Au-delà des questions de processus, pour que l’accord de Paris puisse être adopté par tous les États parties, il devra comporter certaines caractéristiques essentielles.

Un accord ambitieux

L’accord de Paris ne peut pas être un accord minimaliste. Au contraire, il devra être ambitieux. Pour cela, le niveau d’ambition collective à atteindre en termes d’atténuation devra suivre les recommandations objectives du Groupe d’experts intergouvernemental sur l’évolution du climat (GIEC). L’ambition de l’accord de Paris dépendra principalement des engagements des pays exprimés sous forme de contributions prévues déterminées au niveau national (CPDN, ou INDC en anglais). Les États parties ont chargé le Secrétariat de la Convention Climat de préparer, d’ici au 1er novembre 2015, un rapport de synthèse sur l’effet global des CPDN soumises. Toutefois, au vu des CPDN reçues à ce jour, il est fort probable que ce rapport conclue que ces contributions ne sont pas suffisamment ambitieuses pour limiter la hausse de la température globale en deçà de 2°C par rapport à l’ère préindustrielle. C’est pour cette raison que plusieurs pays insistent sur l’inclusion d’une clause de « progression » dans le futur accord, exigeant que les signataires s’engagent à réviser leur CPDN une fois tous les cinq ans afin de la rendre plus précise et plus ambitieuse.

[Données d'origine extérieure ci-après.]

/-
Copyright (c) 2026 the pub-hodgecm-mathlib formalisation cell (harness21).  Prover seat hodgecm-mathlib-LH4-p06 (g9), req620 Track A «(D-RAM) FOUR-FRAME» squad
F0∕P3c∕LH4; the (β₂) road (R-36) «PURE-CELL LEDGER», β₂ WORD #27 (a)∕#28 (a) of the sub-dealer LH4-p04 (g10): piece ‹D0›, file D0-2 = the `g = 0` twin of ★ K7c-A
`F0P3cDyRamDiagonalCellVertexRead` of LH4-p19 (g2); helper lane on h413 = stmt-HodgeConjecture-24833 (count-neutral).  2026-09-05.
-/
import Summits.HodgeConjecture.HodgeConjecture.Theorems.F0P3cDyRamDiagonalCellVertexRead        -- ★ K7c-A (LH4-p19 (g2)): `v_hatmu_letters_of_row`; brings ★ p863048, ★ K5c `coords_letters_of_gen`, ★ K3, ★ `labelPlus_smul_xPlus_iff_exists_norm`, BRIDGE-AC
import Summits.HodgeConjecture.HodgeConjecture.Theorems.F0P3cDyRamDiagonalCellLetterBalanced     -- ★ (LH4-p19): `valueSet_endoGL_sub_one_glued_eq_scalar_normSet_of_diag` (gap-free); brings ★ `…DiagonalCellLetter` `v_add_map_le_varpi_pow_mstar_of_datum`
import Summits.HodgeConjecture.HodgeConjecture.Theorems.F0P3cDyRamDiagonalCellCleanRegime       -- ★ p861813: `refSkew_map_and_v` (`|t₊| = 1`, `d` even)
import HarnessLib

/-!
# Crux `H413`, line LH4 «(D-RAM) FOUR-FRAME» — STAGE-1b, row (2), the (β₂) road (R-36), lane B, piece ‹D0› (β₂ WORD #24∕#27∕#28), file D0-2: «THE PER-VERTEX LABEL READ OF THE
# DIAGONAL CELL AT THE EIGENVALUE GAP δ = 0» — off the X-digit `LAB ↔ ω(T̂)·ω(α₁ + γ₁V̂) = 1` (★ K7c-A's read with `g = 0`), on the X-digit `¬ LAB`

Cell `hodgecm-mathlib` (D-0151), FLOOR 0, crux item H413 = `stmt-HodgeConjecture-24833`, route of record `HCCMUnconditional`; squad F0∕P3c∕LH4; lane
`--supports stmt-HodgeConjecture-24833 --as helper` (count-neutral; pays NO tier-0 row).  THEOREMS ONLY (no `def`, no instance, no notation, no `sorry`, default heartbeats);
★-only imports; states NO law; (β₂) stays a HYPOTHESIS.  Letters = ★ K7c-A `valueSet_eq_xPlus_iff_affineSign`'s glued-vertex frame on the DIAGONAL cell VERBATIM (plane
`(H₂, h_W)`, `Γ = endoGL (γ₂, u)`, line model `jE ρ Θ α φ lam h`, a vertex `L` glued over `(B₂, w₀, g₀)` presenting `Λ = x₀·𝒪_b`, `|Y| = |jEϖ|^b`, `|μ| = |jEϖ|^{2b}`, the
pivot `θ₀`, the coordinates `â b̂` of `μ̂`, the preimages `T̂ V̂`), with the gap letters changed to `g = 0`: `|μ − ρμ| = |jEϖ|^{2b}` (i.e. `jl = m` on the live row), `m* ≤ b`, deep
tokens at `3d − 2 + d%2 ≤ n ≤ 2b`; the affine letters `α₁ γ₁` enter through the three clauses of ★ D0-1 `exists_affineLabel_of_coords_of_gap_zero` as HYPOTHESES (`haff`: the read
off the X-digit; `hunit`: unit scalar off it; `hdrop`: non-unit scalar on it).

WHY (LH4-p15 (g2) 2026-09-05 00:31:41Z (c); this seat's SIG 01:04Z, β₂ WORD #28 (a) «=»).  ★ K7c-A reads the label of a diagonal-cell vertex through ★ p863048 (a `σ`-fixed unit `e′`
near the ray scalar `e₀ = T̂(â + b̂V̂)`, `jE e₀ = Tr_ρ(μ∕D₀)`, ★ K3) — its only uses of `1 ≤ g` are the sizes `|â| = 1 > |b̂V̂|` giving `|e₀| = 1`, and the levels `m* ≤ b + 2g`,
`n ≤ 2b + 2g` of the ray-domination ∕ skew tokens.  At `g = 0` (`|B̂| = 1 ≥ |Â|`, ★ D0-1) the scalar `e₀` is a unit exactly OFF the X-digit `|α₁ + γ₁V̂| < 1`; there §1 repeats ★ K7c-A's
proof with `m* ≤ b`, `n ≤ 2b` (a floor `m ≥ 6` at `d = 2`); ON the X-digit `|e₀| < 1`, and the gap-free letter ★ `valueSet_endoGL_sub_one_glued_eq_scalar_normSet_of_diag`
(`VS_{m*}(L) = thick_{m*}{e₀·N(a)}`) misses `t₊ ∈ valueSetMod σ ϖ m* X₊`: the vertex is NOT labelled `+` (§2).
* §1 HEAD `valueSet_eq_xPlus_iff_affineSign_of_gap_zero` — off the X-digit: `VS_{m*}(Γ − 1 ∣ L) = valueSetMod σ ϖ m* X₊ ↔ normSign σ T̂ * normSign σ (α₁ + γ₁V̂) = 1`.
* §2 `valueSet_ne_xPlus_of_xDigit_of_gap_zero` — on the X-digit: `VS_{m*}(Γ − 1 ∣ L) ≠ valueSetMod σ ϖ m* X₊` (letters: a sub-frame + `|u₀₀ − 1| ≤ |ϖ^{m*}|`, `d ≤ b`, the RamK
  datum `IsRamifiedQuadraticDatum Θ (jE ϖ) d t_M` for the trace letter ★ `v_add_map_le_varpi_pow_mstar_of_datum`).
WHAT IS NOT CLAIMED: the shells at δ = 0 (socket ‹Z-SH›), the digit count (‹Z-CNT›), the existence of glued vertices, any cell law.
HONEST LABEL.  Count-neutral per-vertex bookkeeping; nothing printed is asserted; ‹D0› OPEN; `HC_CM` is proved only modulo the 7 printed citations (2 remaining named inputs:
hLiu418 = `stmt-HodgeConjecture-24832`, h413 = `stmt-HodgeConjecture-24833`) until rung 0 closes.
## References
* [Jacobowitz1962] R. Jacobowitz, *Hermitian forms over local fields*, Amer. J. Math. 84 (1962): §4 (dual lattices, norm-residue gluing).
* [Rogawski1990] J. D. Rogawski, *Automorphic Representations of Unitary Groups in Three Variables*, Ann. of Math. Stud. 123 (1990): §4.9 Prop. 4.9.1 (b) p. 55.
* [Kottwitz1986BaseChangeUnits] R. E. Kottwitz, *Base change for unit elements of Hecke algebras*, Compositio Math. 60 (1986): §1 pp. 240–241.
* [Serre1979] J.-P. Serre, *Local Fields*, GTM 67 (1979): Ch. I §6 Prop. 18; Ch. III §3 Prop. 7; Ch. V §2 Prop. 3, §3 Cor. 3 pp. 85–87.
* [LanglandsShelstad1987] R. P. Langlands, D. Shelstad, *On the definition of transfer factors*, Math. Ann. 278 (1987): §1–§3.
-/

set_option autoImplicit false

noncomputable section

namespace Summit.HodgeConjecture.HodgeConjecture.Cruxes.H413.F0P3cDyRamDiagonalCellVertexReadDeltaZero

open scoped Valued WithZero Matrix MatrixGroups
open WithZero
open Literature.NumberTheory.Automorphic Literature.NumberTheory.Automorphic.HermitianLattice Literature.NumberTheory.Automorphic.UnitaryLatticeTree
open Literature.NumberTheory.Automorphic.UnitaryThreeFourFrame (IsRamifiedQuadraticDatum normSign normSign_of_isNorm normSign_of_not_isNorm)
open Literature.NumberTheory.Rogawski1990
open Literature.NumberTheory.LocalFields (isAdicComplete_valuedInteger_of_completeSpace)
open Summit.HodgeConjecture.HodgeConjecture.Cruxes.H413.F0P3cDyRamFourFramePieces
open Summit.HodgeConjecture.HodgeConjecture.Cruxes.H413.F0P3cDyRamToricCensusDefs
open Summit.HodgeConjecture.HodgeConjecture.Cruxes.H413.F0P3cDyRamRayScalarNearlyFixed (exists_fixed_unit_valueSet_endoGL_sub_one_glued_eq_smul_xPlus)
open Summit.HodgeConjecture.HodgeConjecture.Cruxes.H413.F0P3cDyRamSmulXPlusLabel (labelPlus_smul_xPlus_iff_exists_norm)
open Summit.HodgeConjecture.HodgeConjecture.Cruxes.H413.F0P3cDyRamDiagonalCellCoordinates (trace_scalar_eq_coords)
open Summit.HodgeConjecture.HodgeConjecture.Cruxes.H413.F0P3cDyRamDiagonalCellGeneratorIndependence (coords_letters_of_gen)
open Summit.HodgeConjecture.HodgeConjecture.Cruxes.H413.F0P3cDyRamSmulXPlusLabel (valueSetMod_smul_xPlus)
open Summit.HodgeConjecture.HodgeConjecture.Cruxes.H413.F0P3cDyRamDiagonalCellVertexRead (v_hatmu_letters_of_row)
open Summit.HodgeConjecture.HodgeConjecture.Cruxes.H413.F0P3cDyRamDiagonalCellLetterBalanced (valueSet_endoGL_sub_one_glued_eq_scalar_normSet_of_diag)
open Summit.HodgeConjecture.HodgeConjecture.Cruxes.H413.F0P3cDyRamDiagonalCellLetter (v_add_map_le_varpi_pow_mstar_of_datum)
open Summit.HodgeConjecture.HodgeConjecture.Cruxes.H413.F0P3cDyRamDiagonalCellCleanRegime (refSkew_map_and_v)

variable {E M : Type} [Field E] [Valued E ℤᵐ⁰] [Field M] [Valued M ℤᵐ⁰] {ρ Θ : M →+* M} {α : M}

En dépit de ses faibles émissions, mon pays, la RDC, a présenté sa contribution nationale au Secrétariat de la Convention Climat en date du 18 août 2015. La contribution nationale de la RDC comporte des réductions des émissions de gaz à effet de serre estimées à 17 pourcent entre 2020 et 2030 par rapport à la trajectoire du maintien du statu quo. Par son adoption de cet objectif ambitieux de réduction de ses futures émissions, nonobstant les nombreux défis de développement qu’elle doit relever, la RDC souhaite encourager les autres pays à soumettre leurs contributions nationales et à concourir à la création d’une dynamique positive, afin que l’accord de Paris permette véritablement de stabiliser le réchauffement climatique.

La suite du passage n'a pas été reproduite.